A recent study looks at the degree to which pre-merger trading activity has changed since the arrest of Raj Rajaratnam, founder of the Galleon Group.
A Reminder
In October 2009, FBI agents arrested Rajaratnam on charges of insider trading. Others with Galleon, or with close connections thereto, were also arrested at the time or have been arrested since as the government’s investigation of the legacy of Galleon has widened. The cooperating witnesses/defendants at each stage produce a widening of the charges and targets in the next phase.
A total of 14 others had been charged in matters relating to Rajaratnam’s own arrest by November 5.
On November 24, a federal judge decided that government investigators could use wiretap recordings as evidence in the Galleon matter. That ruling kick-started the widening of this investigation.
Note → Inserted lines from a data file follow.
/-- the weights are units on the torus of the (transported, `g = 1`) seesaw plane — the row-plane lemma read on the same
group with the same entries. -/
theorem weightAt_ne_zero_of_mem_torusT (ha0 : a 0 ≠ 0) (ha2 : a 2 ≠ 0) (w : InfinitePlace k) (hw : w.IsReal)
    (hcm : IsCMAt q w) (j : Fin 2) {κ : GA ((PlaneData.mixedRow q (a 0) (a 2)).withTransportedTorus 1 1 hgg' hg'g hgΩ)} (hκ : κ ∈ torusT ((PlaneData.mixedRow q (a 0) (a 2)).withTransportedTorus 1 1 hgg' hg'g hgΩ)) :
    weightAt ((PlaneData.mixedRow q (a 0) (a 2)).withTransportedTorus 1 1 hgg' hg'g hgΩ) q w j κ ≠ 0 :=
  weightAt_ne_zero_of_mem_torusT_row q (a 0) (a 2) (-1) w ha0 ha2 (by norm_num) hw hcm j (κ := (κ : GA (PlaneData.ofLinesRow q (a 0) (a 2) (-1)))) hκ

/-- `u_j(κ⁻¹) = u_j(κ)⁻¹` on the torus of the (transported, `g = 1`) seesaw plane. -/
theorem weightAt_inv_of_mem_torusT (ha0 : a 0 ≠ 0) (ha2 : a 2 ≠ 0) (w : InfinitePlace k) (hw : w.IsReal)
    (hcm : IsCMAt q w) (j : Fin 2) {κ : GA ((PlaneData.mixedRow q (a 0) (a 2)).withTransportedTorus 1 1 hgg' hg'g hgΩ)} (hκ : κ ∈ torusT ((PlaneData.mixedRow q (a 0) (a 2)).withTransportedTorus 1 1 hgg' hg'g hgΩ)) :
    weightAt ((PlaneData.mixedRow q (a 0) (a 2)).withTransportedTorus 1 1 hgg' hg'g hgΩ) q w j κ⁻¹ = (weightAt ((PlaneData.mixedRow q (a 0) (a 2)).withTransportedTorus 1 1 hgg' hg'g hgΩ) q w j κ)⁻¹ :=
  weightAt_inv_of_mem_torusT_row q (a 0) (a 2) (-1) w ha0 ha2 (by norm_num) hw hcm j (κ := (κ : GA (PlaneData.ofLinesRow q (a 0) (a 2) (-1)))) hκ

variable (lam : k) (hlam : lam ≠ 0)
  (hiso : (1 : Matrix (Fin 4) (Fin 4) k) * (PlaneData.mixedRow q (a 1) (a 3)).B * (1 : Matrix (Fin 4) (Fin 4) k)ᵀ =
    lam • (PlaneData.mixedRow q (a 0) (a 2)).B)
  (eP eM eP' eM' : InfinitePlace k → ℤ)

include lam hlam hiso in
/-- **the K-type character on the local torus, through the wall's `_hchi`**: for `κ ∈ T_w`,
`χ(κ) · Wt(κ⁻¹) = u₀(κ)^{eP′ w − eP w} · u₁(κ)^{eM′ w − eM w}`. -/
theorem chi_mul_torusWeight'_inv_of_mem_localTorusAt [MeasurableSpace (GA ((PlaneData.mixedRow q (a 0) (a 2)).withTransportedTorus 1 1 hgg' hg'g hgΩ))] (R : RTFData ((PlaneData.mixedRow q (a 0) (a 2)).withTransportedTorus 1 1 hgg' hg'g hgΩ))
    (ha0 : a 0 ≠ 0) (ha2 : a 2 ≠ 0) {w : InfinitePlace k} (hw : w.IsReal) (hcm : IsCMAt q w)
    (hchi : ChiMatchesAt ((PlaneData.mixedRow q (a 0) (a 2)).withTransportedTorus 1 1 hgg' hg'g hgΩ) q w (eP w) (eM w) R.chi) (κ : torusT ((PlaneData.mixedRow q (a 0) (a 2)).withTransportedTorus 1 1 hgg' hg'g hgΩ))
    (hκ : (κ : GA ((PlaneData.mixedRow q (a 0) (a 2)).withTransportedTorus 1 1 hgg' hg'g hgΩ)) ∈ localTorusAt ((PlaneData.mixedRow q (a 0) (a 2)).withTransportedTorus 1 1 hgg' hg'g hgΩ) w) :
    R.chi κ * torusWeight' q a 1 1 hgg' hg'g hgΩ eP' eM' ((κ : GA ((PlaneData.mixedRow q (a 0) (a 2)).withTransportedTorus 1 1 hgg' hg'g hgΩ)))⁻¹ =
      weightAt ((PlaneData.mixedRow q (a 0) (a 2)).withTransportedTorus 1 1 hgg' hg'g hgΩ) q w 0 (κ : GA ((PlaneData.mixedRow q (a 0) (a 2)).withTransportedTorus 1 1 hgg' hg'g hgΩ)) ^ (eP' w - eP w) * weightAt ((PlaneData.mixedRow q (a 0) (a 2)).withTransportedTorus 1 1 hgg' hg'g hgΩ) q w 1 (κ : GA ((PlaneData.mixedRow q (a 0) (a 2)).withTransportedTorus 1 1 hgg' hg'g hgΩ)) ^ (eM' w - eM w) := by
  have hκT : (κ : GA ((PlaneData.mixedRow q (a 0) (a 2)).withTransportedTorus 1 1 hgg' hg'g hgΩ)) ∈ torusT ((PlaneData.mixedRow q (a 0) (a 2)).withTransportedTorus 1 1 hgg' hg'g hgΩ) := hκ.1
  have hκinv : ((κ : GA ((PlaneData.mixedRow q (a 0) (a 2)).withTransportedTorus 1 1 hgg' hg'g hgΩ)))⁻¹ ∈ localTorusAt ((PlaneData.mixedRow q (a 0) (a 2)).withTransportedTorus 1 1 hgg' hg'g hgΩ) w := (localTorusAt ((PlaneData.mixedRow q (a 0) (a 2)).withTransportedTorus 1 1 hgg' hg'g hgΩ) w).inv_mem hκ
  have h0 := weightAt_ne_zero_of_mem_torusT q a hgg' hg'g hgΩ ha0 ha2 w hw hcm 0 hκT
  have h1 := weightAt_ne_zero_of_mem_torusT q a hgg' hg'g hgΩ ha0 ha2 w hw hcm 1 hκT
  have hchiκ := hchi κ hκ
  have hchi' : R.chi κ = (weightAt ((PlaneData.mixedRow q (a 0) (a 2)).withTransportedTorus 1 1 hgg' hg'g hgΩ) q w 0 (κ : GA ((PlaneData.mixedRow q (a 0) (a 2)).withTransportedTorus 1 1 hgg' hg'g hgΩ)) ^ (eP w) * weightAt ((PlaneData.mixedRow q (a 0) (a 2)).withTransportedTorus 1 1 hgg' hg'g hgΩ) q w 1 (κ : GA ((PlaneData.mixedRow q (a 0) (a 2)).withTransportedTorus 1 1 hgg' hg'g hgΩ)) ^ (eM w))⁻¹ := by
    rw [mul_assoc] at hchiκ
    exact eq_inv_of_mul_eq_one_left hchiκ
  rw [hchi', torusWeight'_one_one_of_mem_localTorusAt q a hgg' hg'g hgΩ lam hlam hiso eP' eM' hκinv,
    weightAt_inv_of_mem_torusT q a hgg' hg'g hgΩ ha0 ha2 w hw hcm 0 hκT, weightAt_inv_of_mem_torusT q a hgg' hg'g hgΩ ha0 ha2 w hw hcm 1 hκT,
    _root_.inv_zpow', _root_.inv_zpow', neg_neg, neg_neg, zpow_sub₀ h0, zpow_sub₀ h1]
  ring

include lam hlam hiso in
/-- **global ⟺ local**: the K-type identity on all of `T_∞` ⟺ on every local torus `T_w` (the place split
`ψ(t) = ∏_w ψ(ofPlace w t)` of ArchAssembleProd; `ψ(κ) := χ(κ) · Wt(κ⁻¹)` is a character of `T(𝔸)` since `T = T′`). -/
theorem forall_chi_mul_torusWeight'_inv_eq_one_iff_local [MeasurableSpace (GA ((PlaneData.mixedRow q (a 0) (a 2)).withTransportedTorus 1 1 hgg' hg'g hgΩ))] (R : RTFData ((PlaneData.mixedRow q (a 0) (a 2)).withTransportedTorus 1 1 hgg' hg'g hgΩ))
    (hall : ∀ w : InfinitePlace k, w.IsReal ∧ IsCMAt q w) (ha1 : a 1 ≠ 0) (ha3 : a 3 ≠ 0) :
    (∀ t : torusInf ((PlaneData.mixedRow q (a 0) (a 2)).withTransportedTorus 1 1 hgg' hg'g hgΩ), R.chi t * torusWeight' q a 1 1 hgg' hg'g hgΩ eP' eM' (((t : torusT ((PlaneData.mixedRow q (a 0) (a 2)).withTransportedTorus 1 1 hgg' hg'g hgΩ)) : GA ((PlaneData.mixedRow q (a 0) (a 2)).withTransportedTorus 1 1 hgg' hg'g hgΩ)))⁻¹ = 1) ↔
      ∀ w : InfinitePlace k, ∀ κ : torusT ((PlaneData.mixedRow q (a 0) (a 2)).withTransportedTorus 1 1 hgg' hg'g hgΩ), (κ : GA ((PlaneData.mixedRow q (a 0) (a 2)).withTransportedTorus 1 1 hgg' hg'g hgΩ)) ∈ localTorusAt ((PlaneData.mixedRow q (a 0) (a 2)).withTransportedTorus 1 1 hgg' hg'g hgΩ) w →
        R.chi κ * torusWeight' q a 1 1 hgg' hg'g hgΩ eP' eM' ((κ : GA ((PlaneData.mixedRow q (a 0) (a 2)).withTransportedTorus 1 1 hgg' hg'g hgΩ)))⁻¹ = 1 := by
  have hle : torusT ((PlaneData.mixedRow q (a 0) (a 2)).withTransportedTorus 1 1 hgg' hg'g hgΩ) ≤ torusT' ((PlaneData.mixedRow q (a 0) (a 2)).withTransportedTorus 1 1 hgg' hg'g hgΩ) := le_of_eq (torusT'_withTransportedTorus_one q a hgg' hg'g hgΩ).symm
  constructor
  · intro h w κ hκ
    have hinf : (κ : GA ((PlaneData.mixedRow q (a 0) (a 2)).withTransportedTorus 1 1 hgg' hg'g hgΩ)) ∈ infinitePart ((PlaneData.mixedRow q (a 0) (a 2)).withTransportedTorus 1 1 hgg' hg'g hgΩ) :=
      (mem_infinitePart_iff_finiteComponent ((PlaneData.mixedRow q (a 0) (a 2)).withTransportedTorus 1 1 hgg' hg'g hgΩ) _).2 hκ.2.1
    exact h ⟨κ, Subgroup.mem_subgroupOf.2 hinf⟩
  · intro h t
    have ht : ((t : torusT ((PlaneData.mixedRow q (a 0) (a 2)).withTransportedTorus 1 1 hgg' hg'g hgΩ)) : GA ((PlaneData.mixedRow q (a 0) (a 2)).withTransportedTorus 1 1 hgg' hg'g hgΩ)) ∈ torusT ((PlaneData.mixedRow q (a 0) (a 2)).withTransportedTorus 1 1 hgg' hg'g hgΩ) := (t : torusT ((PlaneData.mixedRow q (a 0) (a 2)).withTransportedTorus 1 1 hgg' hg'g hgΩ)).2
    have hinf : ((t : torusT ((PlaneData.mixedRow q (a 0) (a 2)).withTransportedTorus 1 1 hgg' hg'g hgΩ)) : GA ((PlaneData.mixedRow q (a 0) (a 2)).withTransportedTorus 1 1 hgg' hg'g hgΩ)) ∈ infinitePart ((PlaneData.mixedRow q (a 0) (a 2)).withTransportedTorus 1 1 hgg' hg'g hgΩ) := Subgroup.mem_subgroupOf.1 t.2
    have hψ1 : R.chi (1 : torusT ((PlaneData.mixedRow q (a 0) (a 2)).withTransportedTorus 1 1 hgg' hg'g hgΩ)) * torusWeight' q a 1 1 hgg' hg'g hgΩ eP' eM' (((1 : torusT ((PlaneData.mixedRow q (a 0) (a 2)).withTransportedTorus 1 1 hgg' hg'g hgΩ)) : GA ((PlaneData.mixedRow q (a 0) (a 2)).withTransportedTorus 1 1 hgg' hg'g hgΩ)))⁻¹ = 1 := by
      rw [R.chi_rational 1 (by rw [OneMemClass.coe_one]; exact (rationalPoints ((PlaneData.mixedRow q (a 0) (a 2)).withTransportedTorus 1 1 hgg' hg'g hgΩ)).one_mem), OneMemClass.coe_one,
        inv_one, torusWeight'_one q a 1 1 hgg' hg'g hgΩ lam hiso eP' eM', mul_one]
    have hψmul : ∀ s u : torusT ((PlaneData.mixedRow q (a 0) (a 2)).withTransportedTorus 1 1 hgg' hg'g hgΩ),
        R.chi (s * u) * torusWeight' q a 1 1 hgg' hg'g hgΩ eP' eM' (((s * u : torusT ((PlaneData.mixedRow q (a 0) (a 2)).withTransportedTorus 1 1 hgg' hg'g hgΩ)) : GA ((PlaneData.mixedRow q (a 0) (a 2)).withTransportedTorus 1 1 hgg' hg'g hgΩ)))⁻¹ =
          (R.chi s * torusWeight' q a 1 1 hgg' hg'g hgΩ eP' eM' ((s : GA ((PlaneData.mixedRow q (a 0) (a 2)).withTransportedTorus 1 1 hgg' hg'g hgΩ)))⁻¹) * (R.chi u * torusWeight' q a 1 1 hgg' hg'g hgΩ eP' eM' ((u : GA ((PlaneData.mixedRow q (a 0) (a 2)).withTransportedTorus 1 1 hgg' hg'g hgΩ)))⁻¹) := by
      intro s u
      rw [R.chi_mul, Subgroup.coe_mul, _root_.mul_inv_rev, torusWeight'_mul q a 1 1 hgg' hg'g hgΩ lam hlam hiso hall ha1
        ha3 eP' eM' ((torusT' ((PlaneData.mixedRow q (a 0) (a 2)).withTransportedTorus 1 1 hgg' hg'g hgΩ)).inv_mem (hle u.2)) ((torusT' ((PlaneData.mixedRow q (a 0) (a 2)).withTransportedTorus 1 1 hgg' hg'g hgΩ)).inv_mem (hle s.2))]
      ring
    let ψ : torusT ((PlaneData.mixedRow q (a 0) (a 2)).withTransportedTorus 1 1 hgg' hg'g hgΩ) →* ℂ := ⟨⟨fun κ => R.chi κ * torusWeight' q a 1 1 hgg' hg'g hgΩ eP' eM' ((κ : GA ((PlaneData.mixedRow q (a 0) (a 2)).withTransportedTorus 1 1 hgg' hg'g hgΩ)))⁻¹, hψ1⟩, hψmul⟩
    have hsplit := map_subtype_eq_prod_ofPlace_torusT ((PlaneData.mixedRow q (a 0) (a 2)).withTransportedTorus 1 1 hgg' hg'g hgΩ) ψ hinf ht
    show ψ (t : torusT ((PlaneData.mixedRow q (a 0) (a 2)).withTransportedTorus 1 1 hgg' hg'g hgΩ)) = 1
    rw [hsplit]
    refine Finset.prod_eq_one fun w _ => ?_
    exact h w _ (ofPlace_mem_localTorusAt ((PlaneData.mixedRow q (a 0) (a 2)).withTransportedTorus 1 1 hgg' hg'g hgΩ) w ht)
import Mathlib
import Literature.Combinatorics.Enumerative.BregmanMinc

/-!
# `DivisionGap.PerMultiplesHard` (stmt-ValiantsHypothesis-5068), line `uncharged-face-walk`:
stub `stub_bregmanFibre` — Brégman–Minc bounds every block-diagonal fibre of `PM(Y)`

For a bipartite host graph `Y ⊆ [n]²` (cells `(row, column)`), a column set `T` and a row set `U`,
the FIBRE over `(T, U)` is the set `X` of permutations `π` inside `Y` (`(π j, j) ∈ Y` for every
column `j`; `π` maps columns to rows) with `π(T) = U`.  Then

  `#X ≤ ∏_j (d_j !)^(1/d_j)`,

where `d_j = #{i ∈ U : (i, j) ∈ Y}` if `j ∈ T` and `d_j = #{i ∉ U : (i, j) ∈ Y}` if `j ∉ T`
(`stub_bregmanFibre`).

Proof.  The tree's Brégman–Minc theorem in set form
(`Literature.Combinatorics.Enumerative.card_le_prod_factorial_rpow`, [Bregman1973, Thm 1]) gives
`#X ≤ ∏_j (r_j !)^(1/r_j)` with `r_j = #{π j : π ∈ X}` the row support of `X` at column `j`.
The row support at `j` lies in `{i ∈ U : (i, j) ∈ Y}` if `j ∈ T` (`π j ∈ π(T) = U`) and in
`{i ∉ U : (i, j) ∈ Y}` if `j ∉ T` (`π j ∈ U = π(T)` would give `π j = π j'` with `j' ∈ T`, so
`j = j' ∈ T` by injectivity), hence `r_j ≤ d_j` (`image_apply_subset_degSet`).  Finally
`r ↦ (r !)^(1/r) = exp (log (r !) / r)` is monotone on `ℕ` (`factorial_rpow_mono`, from
`Literature.Combinatorics.Enumerative.log_factorial_div_mono`; at `r = 0` the value is `1` since
`(1 : ℝ) / 0 = 0`), and `Finset.prod_le_prod` applies (all factors are nonnegative real powers).
-/

noncomputable section

-- `Summit.ValiantsHypothesis.ValiantsHypothesis.…` is the tree's mandated layout (Sub = Summit).
set_option linter.dupNamespace false

namespace Summit.ValiantsHypothesis.ValiantsHypothesis.Theorems.DivisionGap.PerMultiplesHard.BregmanFibre

open Finset Literature.Combinatorics.Enumerative
open scoped BigOperators

/-- The Brégman factor as an exponential: `(r !)^(1/r) = exp (log (r !) / r)` for every `r : ℕ`
(also at `r = 0`, where both sides are `1`: `(1 : ℝ) / 0 = 0`). [folklore] -/
theorem factorial_rpow_eq_exp (r : ℕ) :
    ((r.factorial : ℕ) : ℝ) ^ ((1 : ℝ) / (r : ℝ)) =
      Real.exp (Real.log ((r.factorial : ℕ) : ℝ) / (r : ℝ)) := by
  rw [Real.rpow_def_of_pos (by exact_mod_cast r.factorial_pos), mul_one_div]

/-- The Brégman factor `r ↦ (r !)^(1/r)` is monotone on `ℕ` (it is `exp (log (r !) / r)` and
`r ↦ log (r !) / r` is monotone, `log_factorial_div_mono`). [folklore] -/
theorem factorial_rpow_mono :
    Monotone (fun r : ℕ => ((r.factorial : ℕ) : ℝ) ^ ((1 : ℝ) / (r : ℝ))) := by
  intro r d h
  dsimp only
  rw [factorial_rpow_eq_exp, factorial_rpow_eq_exp]
  exact Real.exp_le_exp.mpr (log_factorial_div_mono h)

/-- **Row supports of a fibre.**  For the fibre `X = {π inside Y : π(T) = U}` and a column `j`,
the row support `{π j : π ∈ X}` lies in the degree set `D_j = {i ∈ U : (i, j) ∈ Y}` if `j ∈ T`
and `D_j = {i ∉ U : (i, j) ∈ Y}` if `j ∉ T` (for `j ∉ T`, `π j ∉ U = π(T)` by injectivity of
`π`). [folklore] -/
theorem image_apply_subset_degSet (n : ℕ) (Y : Finset (Fin n × Fin n)) (T U : Finset (Fin n))
    (j : Fin n) :
    ((Finset.univ : Finset (Equiv.Perm (Fin n))).filter fun π : Equiv.Perm (Fin n) =>
        (∀ j, (π j, j) ∈ Y) ∧ T.image ⇑π = U).image (fun σ => σ j) ⊆
      (if j ∈ T then U.filter fun i => (i, j) ∈ Y else Uᶜ.filter fun i => (i, j) ∈ Y) := by
  intro i hi
  obtain ⟨π, hπ, rfl⟩ := Finset.mem_image.mp hi
  obtain ⟨hY, hTU⟩ := (Finset.mem_filter.mp hπ).2
  by_cases hj : j ∈ T
  · rw [if_pos hj, Finset.mem_filter]
    refine ⟨?_, hY j⟩
    rw [← hTU]
    exact Finset.mem_image_of_mem _ hj
  · rw [if_neg hj, Finset.mem_filter, Finset.mem_compl]
    refine ⟨fun hU => hj ?_, hY j⟩
    rw [← hTU] at hU
    obtain ⟨j', hj', hjj'⟩ := Finset.mem_image.mp hU
    rw [π.injective hjj'] at hj'
    exact hj'

/-- **stub_bregmanFibre — Brégman–Minc bounds every block-diagonal fibre of `PM(Y)` by the column
degrees of `Y`.**  For a graph `Y ⊆ [n]²` (cells `(row, column)`), a column set `T` and a row set
`U`, the permutations `π` inside `Y` (`(π j, j) ∈ Y` for all columns `j`) with `π(T) = U` number
at most `∏_j (d_j !)^{1/d_j}`, where `d_j` is the number of `Y`-neighbours of column `j` inside `U`
if `j ∈ T` and inside `Uᶜ` if `j ∉ T`: the fibre is a set `X` of permutations whose row support at
`j` (`{π j : π ∈ X}`) lies in `{i ∈ U : (i, j) ∈ Y}` resp. `{i ∉ U : (i, j) ∈ Y}`
(`image_apply_subset_degSet`), the set form of Brégman–Minc
(`Literature.Combinatorics.Enumerative.card_le_prod_factorial_rpow`) bounds `#X` by
`∏_j (r_j !)^{1/r_j}` with `r_j` the row-support sizes, and `r ↦ (r !)^{1/r}` is monotone
(`factorial_rpow_mono`; the value at `r = 0` is `1` since `(1 : ℝ) / 0 = 0`).
[cite: Bregman1973, Thm 1] -/
theorem stub_bregmanFibre :
    ∀ (n : ℕ) (Y : Finset (Fin n × Fin n)) (T U : Finset (Fin n)),
      ((((Finset.univ : Finset (Equiv.Perm (Fin n))).filter fun π : Equiv.Perm (Fin n) =>
            (∀ j, (π j, j) ∈ Y) ∧ T.image ⇑π = U).card : ℕ) : ℝ) ≤
        ∏ j : Fin n,
          ((((if j ∈ T then U.filter fun i => (i, j) ∈ Y else Uᶜ.filter fun i => (i, j) ∈ Y).card.factorial : ℕ) : ℝ) ^
            ((1 : ℝ) / ((if j ∈ T then U.filter fun i => (i, j) ∈ Y else Uᶜ.filter fun i => (i, j) ∈ Y).card : ℝ))) := by
  intro n Y T U
  refine (card_le_prod_factorial_rpow _).trans
    (Finset.prod_le_prod (fun j _ => Real.rpow_nonneg (Nat.cast_nonneg _) _) fun j _ => ?_)
  exact factorial_rpow_mono (Finset.card_le_card (image_apply_subset_degSet n Y T U j))

end Summit.ValiantsHypothesis.ValiantsHypothesis.Theorems.DivisionGap.PerMultiplesHard.BregmanFibre

end
/-- Cauchy's inequality, one step: if `|Y| ≤ B` on the disc of radius `ρ` about `z₀` and
`|a| ≤ S`, then `|Y' - aY| ≤ (1/δ + S) B` on the disc of radius `ρ - δ`. [folklore] -/
theorem norm_deriv_sub_le {Y : ℂ → ℂ} (hY : Differentiable ℂ Y) {a : ℂ} {S B ρ δ : ℝ}
    (ha : ‖a‖ ≤ S) (hδ : 0 < δ) (z₀ : ℂ) (hB : ∀ w, ‖w - z₀‖ ≤ ρ → ‖Y w‖ ≤ B) {w : ℂ}
    (hw : ‖w - z₀‖ ≤ ρ - δ) : ‖deriv Y w - a * Y w‖ ≤ (1 / δ + S) * B := by
  have hBw : ‖Y w‖ ≤ B := hB w (by linarith)
  have hB0 : 0 ≤ B := (norm_nonneg _).trans hBw
  have h1 : ‖deriv Y w‖ ≤ B / δ := by
    refine Complex.norm_deriv_le_of_forall_mem_sphere_norm_le hδ hY.diffContOnCl fun ζ hζ => hB ζ ?_
    rw [mem_sphere_iff_norm] at hζ
    calc ‖ζ - z₀‖ ≤ ‖ζ - w‖ + ‖w - z₀‖ := norm_sub_le_norm_sub_add_norm_sub _ _ _
      _ ≤ δ + (ρ - δ) := by rw [hζ]; linarith
      _ = ρ := by ring
  calc ‖deriv Y w - a * Y w‖ ≤ ‖deriv Y w‖ + ‖a * Y w‖ := norm_sub_le _ _
    _ ≤ B / δ + S * B := by
        rw [norm_mul]
        exact add_le_add h1 (mul_le_mul ha hBw (norm_nonneg _) ((norm_nonneg _).trans ha))
    _ = (1 / δ + S) * B := by ring

/-- Upward induction: `|F_i| ≤ (1/δ + S)^i M` on the disc of radius `R - iδ`. [folklore] -/
theorem norm_fseq_ball_le (Q : Fin L → ℂ[X]) (σ : Fin L → ℂ) (η : ℕ → ℂ) {S : ℝ}
    (hη : ∀ i, ‖η i‖ ≤ S) (z₀ : ℂ) {R M δ : ℝ} (hδ : 0 < δ)
    (hM : ∀ w, ‖w - z₀‖ ≤ R → ‖qexp Q σ w‖ ≤ M) (i : ℕ) (w : ℂ) (hw : ‖w - z₀‖ ≤ R - i * δ) :
    ‖qexp (pseq σ η Q i) σ w‖ ≤ (1 / δ + S) ^ i * M := by
  induction i generalizing w with
  | zero => simpa using hM w (by simpa using hw)
  | succ i ih =>
    have h := norm_deriv_sub_le (differentiable_qexp (pseq σ η Q i) σ) (hη i) hδ z₀
      (ρ := R - i * δ) (B := (1 / δ + S) ^ i * M) (fun w' hw' => ih w' hw') (w := w)
      (by push_cast at hw; linarith)
    rw [deriv_qexp_sub] at h
    have heq : (1 / δ + S) * ((1 / δ + S) ^ i * M) = (1 / δ + S) ^ (i + 1) * M := by ring
    rw [heq] at h
    exact h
Indeed, as the authors of the new study about pre-merger trading themselves observe, until the Galleon case, ”wiretap evidence was almost exclusively used in narcotics cases.”
None of that is news to our well-informed readers of course. It does raise a fascinating question about consequences, though. Let us take it as a given that prior to that October the number of insider-trading prosecutions in the U.S. was quite limited, and that the developments since then have made it much more risky than it once was to trade in particular on the basis of a forthcoming merger announcement.
Have traders responded to that change in the manner one would expect of rational exemplars of homo economicus, rational self-interested balancers of incentives and risks?
Stock Price Runups
Two scholars at Florida Atlantic University have studied this point and replied in the affirmative. The scholars – Inga Chira and Jeff Madura – found that “the market-adjusted abnormal stock price runup of the target over days -42 to -1 relative to the merger announcement over the 84 months before the Galleon case was 5.12%” and they take this as a degree of insider or “informed” trading against an anticipated merger announcement. [Emphasis added.]
The degree of informed trading may be overstated by such a measure, because some of the eagerness to buy a target, or short an acquirer, will come not from those who actually know that an offer is in the offing but who see or surmise that the “smart money” is betting that way.
At any rate, as you can see from the above table, Chira and Madura, working from Thompson’s SDC Mergers and Acquisitions database, included in their consideration 1,730 merger announcements made before the Galleon arrests began, and 417 merger announcements thereafter. These were targets that were traded on one of three public exchanges, Nasdaq, the NYSE, or the American Stock Exchange, between July 1, 2002 and December 31, 2011.
Smaller Runups
The Wall Street Reform and Consumer Protection Act (also known as Dodd-Frank) passed the two houses of Congress and received President Obama’s signature during the period of the expanding Galleon investigation. In the view of Chira and Madura this strengthened the message that the prosecutorial activity was sending.
At any rate, their numbers indicate that the market-adjusted abnormal stock price runup of the target over days -42 to -1 in the period since the initiation of the Galleon cases has fallen to just 2.84%.
Put otherwise, pre-Galleon runups amounted to 14.8% of the takeover premium. The more modest post-Galleon run-ups amount to just 7.9% of that premium.
The conclusion then is that the arrests and prosecutions, along with the changed statutory framework, have “sent a clear signal to the traders, and that the traders are listening.”